Physicals are considered a routine and almost forgotten part of the trade process, but Payton failed his with the Warriors,
reports Shams Charania and Anthony Slater of The Athletic.

Payton, according to sources, had been playing through pain in Portland. Sources added that the Blazers training staff had been pushing him to gut through it, giving him Toradol shots. This had not been relayed to the Warriors during the negotiation process.

Payton had abdominal surgery during the summer. The Blazers initially projected he’d be ready for the regular season. But his rehab lingered, his timeline kept getting pushed back and Payton ended up missing the season’s first 35 games, hinting after his return that he still didn’t feel fully right, mentioning a few setbacks.

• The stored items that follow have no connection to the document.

import Mathlib.Analysis.InnerProductSpace.PiL2
import Mathlib.Analysis.Matrix.Normed
import Mathlib.LinearAlgebra.Matrix.Trace
import Mathlib.LinearAlgebra.UnitaryGroup
import Mathlib.LinearAlgebra.Matrix.ToLin
import Mathlib.Analysis.Normed.Operator.Basic
import Mathlib.Topology.Algebra.Module.FiniteDimension
import Mathlib.Algebra.Order.Chebyshev
import HarnessLib

/-!
# The Frobenius inner product on complex matrices, traces and unitary values (folklore; proved)

Everything in this file is PROVED (plus one definition: the inner-product structure). C. Müllner,
*Automatic sequences fulfill the Sarnak conjecture*, Duke Math. J. 166 (2017), §4–5, runs the
Mauduit–Rivat machinery for functions `f : ℕ → U_d` (unitary `d × d` matrices) with the
FROBENIUS norm `‖·‖_F`, and repeatedly uses (§5.4): `|tr A| ≤ √d ‖A‖_F`, the cyclicity of the
trace ("by well-known properties of the trace we can exchange the order of the matrices"), the
Cauchy–Schwarz inequality for `⟨A, B⟩ = tr(Aᴴ B)`, and `‖A U‖_F = ‖A‖_F` for unitary `U`. The
tree's Mauduit–Rivat lemma files (`MauduitRivatVanDerCorput*`, `MauduitRivatLargeSieve`, …) are
stated for sequences with values in a complex inner product space; to use them for matrices one
needs an `InnerProductSpace ℂ (Matrix m n ℂ)` structure compatible with Mathlib's (scoped)
Frobenius norm `Matrix.Norms.Frobenius`, which Mathlib does not provide. This file supplies it:

* `frobeniusInnerProductSpace` — `⟪A, B⟫ = ∑_{i,j} conj(A i j) B i j` on `Matrix m n ℂ`, an
  `InnerProductSpace ℂ` structure whose norm IS the Frobenius norm (a `scoped instance` in the
  namespace `Literature.NumberTheory.LFunctions.MauduitRivat`; open that namespace together with
  `open scoped Matrix.Norms.Frobenius`);
* `inner_eq_trace` — `⟪A, B⟫ = tr(Aᴴ B)`; `norm_sq_eq_re_trace`;
* `norm_trace_le` — `‖tr A‖ ≤ √(card n) ‖A‖`; `norm_trace_mul_le` — `‖tr(A B)‖ ≤ ‖A‖ ‖B‖`;
* `norm_coe_unitary` — `‖U‖ = √(card n)` for `U` unitary; `norm_mul_unitary`, `norm_unitary_mul` —
  `‖A U‖ = ‖A‖ = ‖U A‖`; `coe_inv_unitary` — `↑U⁻¹ = (↑U)ᴴ`;
* the dictionary with OPERATORS on a finite-dimensional inner-product space `W` in an orthonormal
  basis `b` (`d = |ι|`): `toMatrix_orthonormalBasis_apply` (`[T]_b i j = ⟨b i, T b j⟩`),
  `frobenius_norm_sq_toMatrix` (`‖[T]_b‖² = ∑_j ‖T b_j‖²`), `opNorm_le_frobenius_norm_toMatrix`
  (`‖T‖_op ≤ ‖[T]_b‖_F`), `frobenius_norm_toMatrix_le` (`‖[T]_b‖_F ≤ √d ‖T‖_op`),
  `toMatrix_mem_unitaryGroup` (an isometry has a unitary matrix) and `unitaryMatrixHom` (an
  isometric representation `G →* (W →ₗ W)` gives `G →* unitaryGroup ι ℂ`).

## References
* C. Müllner, Duke Math. J. 166 (2017) = arXiv:1602.03042, §4 (p. 19: `f : ℕ → U_d`, `‖·‖_F`)
  and §5.4 (p. 26–27: "`|tr(A)| ≤ ‖A‖_F √d`", "exchange the order of the matrices").
  [Mullner2017]
-/

noncomputable section

open Finset Matrix
open scoped InnerProductSpace Matrix.Norms.Frobenius ComplexConjugate

namespace Literature.NumberTheory.LFunctions.MauduitRivat

section Inner

variable {m n p : Type*} [Fintype m] [Fintype n] [Fintype p]

/-- **The Frobenius inner product** `⟪A, B⟫ = ∑_{i,j} conj(A i j) · B i j` on `Matrix m n ℂ`, as an
`InnerProductSpace ℂ` structure over Mathlib's Frobenius norm (`Matrix.frobeniusNormedSpace`).
[folklore] -/
@[instance_reducible]
def frobeniusInnerProductSpace : InnerProductSpace ℂ (Matrix m n ℂ) :=
  { Matrix.frobeniusNormedSpace with
    inner := fun A B => ∑ i, ∑ j, conj (A i j) * B i j
    norm_sq_eq_re_inner := fun A => by
      rw [Matrix.frobenius_norm_def, ← Real.sqrt_eq_rpow, Real.sq_sqrt (by positivity), map_sum]
      refine sum_congr rfl fun i _ => ?_
      rw [map_sum]
      refine sum_congr rfl fun j _ => ?_
      rw [RCLike.conj_mul, Real.rpow_two, ← RCLike.ofReal_pow, RCLike.ofReal_re]
    conj_inner_symm := fun A B => by
      simp only [map_sum, map_mul, Complex.conj_conj]
      exact sum_congr rfl fun i _ => sum_congr rfl fun j _ => mul_comm _ _
    add_left := fun A B C => by
      simp only [Matrix.add_apply, map_add, add_mul, sum_add_distrib]
    smul_left := fun A B r => by
      simp only [Matrix.smul_apply, smul_eq_mul, map_mul, mul_assoc, mul_sum] }

attribute [scoped instance] frobeniusInnerProductSpace

/-- Unfolding the Frobenius inner product. [folklore] -/
theorem inner_def (A B : Matrix m n ℂ) : ⟪A, B⟫_ℂ = ∑ i, ∑ j, conj (A i j) * B i j := rfl

/-- **`⟪A, B⟫ = tr(Aᴴ B)`.** [folklore] -/
theorem inner_eq_trace (A B : Matrix m n ℂ) : ⟪A, B⟫_ℂ = trace (Aᴴ * B) := by
  rw [inner_def, Matrix.trace, sum_comm]
  refine sum_congr rfl fun j _ => ?_
  simp only [Matrix.diag_apply, Matrix.mul_apply, Matrix.conjTranspose_apply, starRingEnd_apply]

/-- `‖A‖² = re tr(Aᴴ A)`. [folklore] -/
theorem norm_sq_eq_re_trace (A : Matrix m n ℂ) : ‖A‖ ^ 2 = (trace (Aᴴ * A)).re := by
  rw [← inner_eq_trace]
  exact norm_sq_eq_re_inner (𝕜 := ℂ) A

/-- **`‖tr(A B)‖ ≤ ‖A‖ ‖B‖`** (Cauchy–Schwarz for `tr(A B) = ⟪Aᴴ, B⟫`). [folklore] -/
theorem norm_trace_mul_le (A : Matrix m n ℂ) (B : Matrix n m ℂ) : ‖trace (A * B)‖ ≤ ‖A‖ * ‖B‖ := by
  have h : trace (A * B) = ⟪Aᴴ, B⟫_ℂ := by rw [inner_eq_trace, conjTranspose_conjTranspose]
  rw [h, ← Matrix.frobenius_norm_conjTranspose A]
  exact norm_inner_le_norm _ _

variable [DecidableEq n]

/-- `‖1‖ = √(card n)` for the Frobenius norm. [folklore] -/
theorem frobenius_norm_one : ‖(1 : Matrix n n ℂ)‖ = Real.sqrt (Fintype.card n) := by
  have h : ‖(1 : Matrix n n ℂ)‖ ^ 2 = Fintype.card n := by
    rw [norm_sq_eq_re_trace, conjTranspose_one, one_mul, trace_one]
    simp
  rw [← h, Real.sqrt_sq (norm_nonneg _)]

/-- **`‖tr A‖ ≤ √(card n) · ‖A‖`** (Müllner: "`|tr(A)| ≤ ‖A‖_F √d`").
[cite: Mullner2017, §5.4 (p. 27)] -/
theorem norm_trace_le (A : Matrix n n ℂ) : ‖trace A‖ ≤ Real.sqrt (Fintype.card n) * ‖A‖ := by
  have h := norm_trace_mul_le (1 : Matrix n n ℂ) A
  rwa [one_mul, frobenius_norm_one] at h

/-- For a unitary matrix, `↑U⁻¹ = (↑U)ᴴ`. [folklore] -/
theorem coe_inv_unitary (U : unitaryGroup n ℂ) : ((U⁻¹ : unitaryGroup n ℂ) : Matrix n n ℂ) = (U : Matrix n n ℂ)ᴴ := by
  rw [← Unitary.star_eq_inv, Unitary.coe_star, star_eq_conjTranspose]

/-- `Uᴴ U = 1` for `U` unitary. [folklore] -/
theorem conjTranspose_mul_self_unitary (U : unitaryGroup n ℂ) :
    (U : Matrix n n ℂ)ᴴ * (U : Matrix n n ℂ) = 1 := by
  rw [← star_eq_conjTranspose]; exact Unitary.coe_star_mul_self U

/-- `U Uᴴ = 1` for `U` unitary. [folklore] -/
theorem mul_conjTranspose_self_unitary (U : unitaryGroup n ℂ) :
    (U : Matrix n n ℂ) * (U : Matrix n n ℂ)ᴴ = 1 := by
  rw [← star_eq_conjTranspose]; exact Unitary.coe_mul_star_self U

/-- **A unitary matrix has Frobenius norm `√(card n)`.** [cite: Mullner2017, §5.4] -/
theorem norm_coe_unitary (U : unitaryGroup n ℂ) : ‖(U : Matrix n n ℂ)‖ = Real.sqrt (Fintype.card n) := by
  have h : ‖(U : Matrix n n ℂ)‖ ^ 2 = Fintype.card n := by
    rw [norm_sq_eq_re_trace, conjTranspose_mul_self_unitary, trace_one]
    simp
  rw [← h, Real.sqrt_sq (norm_nonneg _)]

/-- **`‖A U‖ = ‖A‖` for `U` unitary.** [folklore] -/
theorem norm_mul_unitary (A : Matrix m n ℂ) (U : unitaryGroup n ℂ) : ‖A * (U : Matrix n n ℂ)‖ = ‖A‖ := by
  have h : ‖A * (U : Matrix n n ℂ)‖ ^ 2 = ‖A‖ ^ 2 := by
    rw [norm_sq_eq_re_trace, norm_sq_eq_re_trace, conjTranspose_mul, Matrix.mul_assoc,
      trace_mul_comm, Matrix.mul_assoc, Matrix.mul_assoc, mul_conjTranspose_self_unitary, Matrix.mul_one]
  have := (sq_eq_sq₀ (norm_nonneg _) (norm_nonneg _)).1 h
  exact this

omit [DecidableEq n] in
/-- **`‖U A‖ = ‖A‖` for `U` unitary.** [folklore] -/
theorem norm_unitary_mul [DecidableEq m] (U : unitaryGroup m ℂ) (A : Matrix m n ℂ) :
    ‖(U : Matrix m m ℂ) * A‖ = ‖A‖ := by
  have h : ‖(U : Matrix m m ℂ) * A‖ ^ 2 = ‖A‖ ^ 2 := by
    rw [norm_sq_eq_re_trace, norm_sq_eq_re_trace, conjTranspose_mul, Matrix.mul_assoc,
      ← Matrix.mul_assoc ((U : Matrix m m ℂ)ᴴ), conjTranspose_mul_self_unitary, Matrix.one_mul]
  exact (sq_eq_sq₀ (norm_nonneg _) (norm_nonneg _)).1 h

/-- For a unitary-valued homomorphism, `D(x) D(y)ᴴ = D(x y⁻¹)` as matrices. [folklore] -/
theorem coe_map_mul_conjTranspose {G : Type*} [Group G] (D : G →* unitaryGroup n ℂ) (x y : G) :
    (D x : Matrix n n ℂ) * (D y : Matrix n n ℂ)ᴴ = (D (x * y⁻¹) : Matrix n n ℂ) := by
  rw [map_mul, map_inv, Submonoid.coe_mul, coe_inv_unitary]

/-- For a unitary-valued homomorphism, `D(x)ᴴ D(y) = D(x⁻¹ y)` as matrices. [folklore] -/
theorem conjTranspose_coe_map_mul {G : Type*} [Group G] (D : G →* unitaryGroup n ℂ) (x y : G) :
    (D x : Matrix n n ℂ)ᴴ * (D y : Matrix n n ℂ) = (D (x⁻¹ * y) : Matrix n n ℂ) := by
  rw [map_mul, map_inv, Submonoid.coe_mul, coe_inv_unitary]

/-- The trace is invariant under unitary conjugation: `tr(U A Uᴴ) = tr A`. [folklore] -/
theorem trace_unitary_conj (U : unitaryGroup n ℂ) (A : Matrix n n ℂ) :
    trace ((U : Matrix n n ℂ) * A * (U : Matrix n n ℂ)ᴴ) = trace A := by
  rw [trace_mul_cycle, conjTranspose_mul_self_unitary, Matrix.one_mul]

end Inner

/-! ## Operators on a finite-dimensional inner-product space as matrices -/

section Operators

variable {ι : Type*} [Fintype ι] [DecidableEq ι]
variable {W : Type*} [NormedAddCommGroup W] [InnerProductSpace ℂ W]

/-- Matrix entries in an orthonormal basis: `[T]_b i j = ⟨b i, T (b j)⟩`. [folklore] -/
theorem toMatrix_orthonormalBasis_apply (b : OrthonormalBasis ι ℂ W) (T : W →ₗ[ℂ] W) (i j : ι) :
    LinearMap.toMatrix b.toBasis b.toBasis T i j = ⟪b i, T (b j)⟫_ℂ := by
  rw [LinearMap.toMatrix_apply, OrthonormalBasis.coe_toBasis_repr_apply,
    OrthonormalBasis.repr_apply_apply, OrthonormalBasis.coe_toBasis]

/-- **`‖[T]_b‖_F² = ∑_j ‖T (b j)‖²`** (Parseval in each column). [folklore] -/
theorem frobenius_norm_sq_toMatrix (b : OrthonormalBasis ι ℂ W) (T : W →ₗ[ℂ] W) :
    ‖LinearMap.toMatrix b.toBasis b.toBasis T‖ ^ 2 = ∑ j, ‖T (b j)‖ ^ 2 := by
  rw [Matrix.frobenius_norm_def, ← Real.sqrt_eq_rpow, Real.sq_sqrt (by positivity)]
  simp_rw [Real.rpow_two, toMatrix_orthonormalBasis_apply]
  rw [sum_comm]
  exact sum_congr rfl fun j _ => b.sum_sq_norm_inner_right (T (b j))

/-- **`‖T‖_op ≤ ‖[T]_b‖_F`** (expand in the basis and use Cauchy–Schwarz). [folklore] -/
theorem opNorm_le_frobenius_norm_toMatrix [FiniteDimensional ℂ W] (b : OrthonormalBasis ι ℂ W)
    (T : W →ₗ[ℂ] W) :
    ‖LinearMap.toContinuousLinearMap T‖ ≤ ‖LinearMap.toMatrix b.toBasis b.toBasis T‖ := by
  refine ContinuousLinearMap.opNorm_le_bound _ (norm_nonneg _) fun v => ?_
  rw [LinearMap.coe_toContinuousLinearMap']
  have hv : T v = ∑ j, ⟪b j, v⟫_ℂ • T (b j) := by
    conv_lhs => rw [← b.sum_repr' v]
    rw [map_sum]
    exact sum_congr rfl fun j _ => by rw [map_smul]
  rw [hv]
  calc ‖∑ j, ⟪b j, v⟫_ℂ • T (b j)‖ ≤ ∑ j, ‖⟪b j, v⟫_ℂ‖ * ‖T (b j)‖ :=
        (norm_sum_le _ _).trans (le_of_eq (sum_congr rfl fun j _ => norm_smul _ _))
    _ ≤ Real.sqrt (∑ j, ‖⟪b j, v⟫_ℂ‖ ^ 2) * Real.sqrt (∑ j, ‖T (b j)‖ ^ 2) :=
        Real.sum_mul_le_sqrt_mul_sqrt _ _ _
    _ = ‖LinearMap.toMatrix b.toBasis b.toBasis T‖ * ‖v‖ := by
        rw [b.sum_sq_norm_inner_right v, Real.sqrt_sq (norm_nonneg _), ← frobenius_norm_sq_toMatrix,
          Real.sqrt_sq (norm_nonneg _), mul_comm]

/-- **`‖[T]_b‖_F ≤ √d ‖T‖_op`** (`d = |ι|`). [folklore] -/
theorem frobenius_norm_toMatrix_le [FiniteDimensional ℂ W] (b : OrthonormalBasis ι ℂ W) (T : W →ₗ[ℂ] W) :
    ‖LinearMap.toMatrix b.toBasis b.toBasis T‖ ≤
      Real.sqrt (Fintype.card ι) * ‖LinearMap.toContinuousLinearMap T‖ := by
  have hsq : ‖LinearMap.toMatrix b.toBasis b.toBasis T‖ ^ 2 ≤
      (Fintype.card ι : ℝ) * ‖LinearMap.toContinuousLinearMap T‖ ^ 2 := by
    rw [frobenius_norm_sq_toMatrix]
    calc ∑ j, ‖T (b j)‖ ^ 2 ≤ ∑ _j : ι, ‖LinearMap.toContinuousLinearMap T‖ ^ 2 := by
          refine sum_le_sum fun j _ => ?_
          have h := (LinearMap.toContinuousLinearMap T).le_opNorm (b j)
          rw [LinearMap.coe_toContinuousLinearMap', b.orthonormal.1 j, mul_one] at h
          exact pow_le_pow_left₀ (norm_nonneg _) h 2
      _ = (Fintype.card ι : ℝ) * ‖LinearMap.toContinuousLinearMap T‖ ^ 2 := by
          rw [sum_const, card_univ, nsmul_eq_mul]
  calc ‖LinearMap.toMatrix b.toBasis b.toBasis T‖
      = Real.sqrt (‖LinearMap.toMatrix b.toBasis b.toBasis T‖ ^ 2) := (Real.sqrt_sq (norm_nonneg _)).symm
    _ ≤ Real.sqrt ((Fintype.card ι : ℝ) * ‖LinearMap.toContinuousLinearMap T‖ ^ 2) :=
        Real.sqrt_le_sqrt hsq
    _ = Real.sqrt (Fintype.card ι) * ‖LinearMap.toContinuousLinearMap T‖ := by
        rw [Real.sqrt_mul (Nat.cast_nonneg _), Real.sqrt_sq (norm_nonneg _)]

/-- **An isometry has a unitary matrix** in an orthonormal basis. [folklore] -/
theorem toMatrix_mem_unitaryGroup (b : OrthonormalBasis ι ℂ W) {T : W →ₗ[ℂ] W}
    (hT : ∀ w, ‖T w‖ = ‖w‖) : LinearMap.toMatrix b.toBasis b.toBasis T ∈ unitaryGroup ι ℂ := by
  -- the linear isometry
  set L : W →ₗᵢ[ℂ] W := { toLinearMap := T, norm_map' := hT } with hL
  have hLT : ∀ w, L w = T w := fun w => rfl
  rw [mem_unitaryGroup_iff', star_eq_conjTranspose]
  ext i j
  rw [Matrix.mul_apply, Matrix.one_apply]
  simp_rw [Matrix.conjTranspose_apply, toMatrix_orthonormalBasis_apply, ← hLT]
  -- `∑_l conj ⟨b l, L b_i⟩ ⟨b l, L b_j⟩ = ⟨L b_i, L b_j⟩ = ⟨b_i, b_j⟩`
  have key : ∑ l, star ⟪b l, L (b i)⟫_ℂ * ⟪b l, L (b j)⟫_ℂ = ⟪L (b i), L (b j)⟫_ℂ := by
    rw [← b.sum_inner_mul_inner (L (b i)) (L (b j))]
    refine sum_congr rfl fun l _ => ?_
    rw [← inner_conj_symm (L (b i)) (b l)]
    rfl
  rw [key, LinearIsometry.inner_map_map, orthonormal_iff_ite.1 b.orthonormal]

/-- The unitary-matrix form of an isometric representation `U : G →* (W →ₗ W)` in an orthonormal
basis: `g ↦ [U g]_b` as a homomorphism into `unitaryGroup ι ℂ`. [folklore] -/
def unitaryMatrixHom {G : Type*} [Group G] (b : OrthonormalBasis ι ℂ W) (U : G →* (W →ₗ[ℂ] W))
    (hU : ∀ g w, ‖U g w‖ = ‖w‖) : G →* unitaryGroup ι ℂ :=
  MonoidHom.codRestrict ((LinearMap.toMatrixAlgEquiv b.toBasis : (W →ₗ[ℂ] W) ≃ₐ[ℂ] Matrix ι ι ℂ).toMonoidHom.comp U)
    (unitaryGroup ι ℂ) fun g => toMatrix_mem_unitaryGroup b (hU g)

/-- Unfolding `unitaryMatrixHom`: its value at `g` is the matrix of `U g`. [folklore] -/
theorem coe_unitaryMatrixHom {G : Type*} [Group G] (b : OrthonormalBasis ι ℂ W) (U : G →* (W →ₗ[ℂ] W))
    (hU : ∀ g w, ‖U g w‖ = ‖w‖) (g : G) :
    (unitaryMatrixHom b U hU g : Matrix ι ι ℂ) = LinearMap.toMatrix b.toBasis b.toBasis (U g) := rfl

/-- `toMatrix` of a finite linear combination of operators, applied through
`LinearMap.toContinuousLinearMap`: the matrix of `∑ c_n • T_n` is `∑ c_n • [T_n]`. [folklore] -/
theorem toMatrix_sum_smul (b : OrthonormalBasis ι ℂ W) (s : Finset ℕ) (c : ℕ → ℂ) (T : ℕ → W →ₗ[ℂ] W) :
    LinearMap.toMatrix b.toBasis b.toBasis (∑ n ∈ s, c n • T n) =
      ∑ n ∈ s, c n • LinearMap.toMatrix b.toBasis b.toBasis (T n) := by
  rw [map_sum]
  exact sum_congr rfl fun n _ => by rw [LinearEquiv.map_smul]

end Operators

end Literature.NumberTheory.LFunctions.MauduitRivat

Because it is after the trade deadline, this trade cannot be amended. Either the Warriors waive the physical and it goes forward as-is, or the entire trade is voided and everyone goes back to their previous team. The Warriors are considering having the trade go through, reports Monte Poole of NBC Sports Bay Area.

There are layers here, but we’ll start with details of the trade itself which breaks out this way:

• Warriors receive: Gary Payton II
• Pistons receive: James Wiseman
• Trail Blazers receive: Kevin Knox, five future second-round picks
• Hawks receive: Saddiq Bey

The second part of the report — that the Trail Blazers’ medical staff pushed Payton to play despite him not feeling right following surgery — is of concern and something the players’ union could take up.

Trail Blazers coach Chauncey Billups pushed back on the report.

“We would never push a guy to play. Whether it’s medical or whether a guy just doesn’t feel like he can play that night - say he’s got a headache or say he’s just got a lot of stress at home, or say he has a death in the family,” Billups said, via the Associated Pres. “I would never push somebody to play because I would always be scared of me doing that and then something actually happening.”

If the report is true it would be far from the first time in professional sports that team medical staff had the team in mind over player health.

Payton signed a three-year, $26.1 million contract with the Trail Blazers after last season, then underwent abdominal core surgery (the same surgery Damian Lillard had last season). He was expected to be about to return around the start of training camp but missed the first 35 games of the season as he continued to recover.